3 Common Misconceptions of Invoice Financing

Author: Justin Reynolds | November 13, 2015

There are many ways to solve cash flow problems, but making use of an invoice financing tool is perhaps the easiest and most effective.

That’s because invoice financing gives small businesses immediate access to the cash they’re owed. All it takes is a few clicks of the mouse or taps of the finger, and voila—money appears in a company’s bank account in a matter of moments. Businesses then have 12 weeks to repay the advance, plus a small fee.

Being able to advance invoices quickly is essential to success. These days, as many small business owners will attest, net 30 is routinely turning into net 90 or worse. After all, lots of customers have cash flow problems of their own. They have to wait until their own bills get settled before being able to write checks that will clear.

It’s true that trying anything new can be a bit scary. And when it involves your small business’ finances, trying something new can be downright frightening.

But take our word for it: There’s no reason to be afraid of invoice financing—despite any misconceptions you may have heard to the contrary.

With that in mind, let’s take a look at three common myths about invoice financing—and why they shouldn’t discourage you from giving the transformative financial services a try.

Misconception #1: Only failing businesses use invoice financing.

You might think that only failing businesses encounter cash flow problems, but you’d be wrong.

Believe it or not, 60 percent of small businesses run into cash flow problems over the course of a year.

And while a sliver of that group could probably be described as “failing,” a vast majority of them are in great shape—they’re just short on the liquid cash side for a number of reasons (e.g., late payments, rent increases or declining gross margins).

Simply put, small businesses that use invoice financing services are taking proactive steps to overcome cash flow gaps. As a result, they can grow their operations and pad their bottom lines.

Misconception #2: Invoice financing costs an arm and a leg.

By advancing payments on outstanding bills, invoice financing services allow small businesses to instantly access the funds they’re owed. Some folks think that invoice financing sounds a lot like factoring, and anyone who has experience with factoring knows how much it costs.

Good news: Unlike factoring, invoice financing is not expensive. For example, if you use Fundbox to clear a $1,000 invoice, you’ll be responsible for a fee that’s somewhere between $50 and $70, depending how quickly you repay the advance.

Misconception #3: Customers will find out when a business uses invoice financing.

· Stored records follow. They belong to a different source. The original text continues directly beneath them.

/-- EARLY PRIME-RESONANCE RECURRENCE INSIDE THE `ζ'`-RETURN SETS (the card's transfer target
`C⁺`, stronger than the crux given `zetaDerivStrongRecurrence_holds` + Rouché): for every
off-line zero `ξ`, every admissible disc about it, every `ε, δ > 0` and height `T₀`, some
shift `τ ≥ T₀` is simultaneously a return of `ζ'` on the disc and carries a zero of `ζ`
within `δ` of `ξ + iτ`. [this seat] -/
def BegottenZerosInDerivReturns : Prop :=
  ∀ (ξ : ℂ) (r : ℝ), riemannZeta ξ = 0 → 0 < r → r < min (ξ.re - 1 / 2) (1 - ξ.re) →
    ∀ ε : ℝ, 0 < ε → ∀ δ : ℝ, 0 < δ → ∀ T₀ : ℝ, ∃ τ : ℝ, T₀ ≤ τ ∧
      (∀ s ∈ closedBall ξ r, ‖deriv riemannZeta (s + τ * I) - deriv riemannZeta s‖ < ε) ∧
      ∃ ρ : ℂ, riemannZeta ρ = 0 ∧ dist ρ (ξ + τ * I) < δ

/-- OFF-LINE ABSCISSA RECURRENCE ("zeros beget zeros", the weak zero-side shadow of WR that the
route's Rouché glue actually consumes): every off-line abscissa of the right half-strip is
revisited by zeros in every vertical window about it, infinitely often. RH-implied (vacuous);
WR ⟹ this (Rouché, `exists_zero_near_shift`); it is what card `early-prime-resonance` reaches
from the prime side. Recorded for the strategist: with `NoRightInteriorBand` it gives
`ExactFirstBand` in a few lines (`exactFirstBand_of_nrib_of_abscissaRecurrence`). [this seat] -/
def OffLineAbscissaRecurrence : Prop :=
  ∀ ξ : ℂ, riemannZeta ξ = 0 → 1 / 2 < ξ.re → ξ.re < 1 → ∀ ε : ℝ, 0 < ε →
    {s : ℂ | riemannZeta s = 0 ∧ 0 < s.re ∧ s.re < 1 ∧ |s.re - ξ.re| < ε}.Infinite

/-- The weak shadow already closes the split with NRIB (trivial seam — which is WHY the route
files the value statement WR instead; recorded so that nobody mistakes card
`early-prime-resonance` for a line on WR itself). [this seat] -/
theorem exactFirstBand_of_nrib_of_abscissaRecurrence (hN : NoRightInteriorBand)
    (hZ : OffLineAbscissaRecurrence) : ExactFirstBand := by
  intro s hs h0 h1
  by_contra hnot
  push Not at hnot
  obtain ⟨hne, -⟩ := hnot
  -- an off-line zero `ξ` in the right half
  obtain ⟨ξ, hξ0, hξhalf, hξ1⟩ : ∃ ξ : ℂ, riemannZeta ξ = 0 ∧ 1 / 2 < ξ.re ∧ ξ.re < 1 := by
    rcases lt_or_gt_of_ne hne with hlt | hgt
    · refine ⟨1 - s, GeneralizedRH.riemannZeta_one_sub_eq_zero hs h0 h1, ?_, ?_⟩
      · simp only [sub_re, one_re]; linarith
      · simp only [sub_re, one_re]; linarith
    · exact ⟨s, hs, hgt, h1⟩
  obtain ⟨ε, hε, hfin⟩ := hN ξ.re hξhalf hξ1
  exact hZ ξ hξ0 hξhalf hξ1 ε hε hfin

end Summit.RiemannHypothesis.RiemannHypothesis.Cruxes.ZetaWeakRecurrence.Ideator2

end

Small business owners certainly don’t want to be embarrassed. In a perfect world, their bank accounts would overflow with cash, and they wouldn’t have to turn to anyone for help.

Some business owners may think that companies that use invoice financing services will be exposed, and once their customers find out they’re dealing with cash flow problems, they may very will look for other vendors and other business partners.

But truth be told, in using a tool like Fundbox, a small business maintains the relationship with their customer and that means you don’t have to set up a new bank account or redirect your customer’s payment.

At the end of the day, invoice financing services are yet another tool small businesses can use to solve cash flow problems. And once that happens, in terms of growth, the sky is the limit.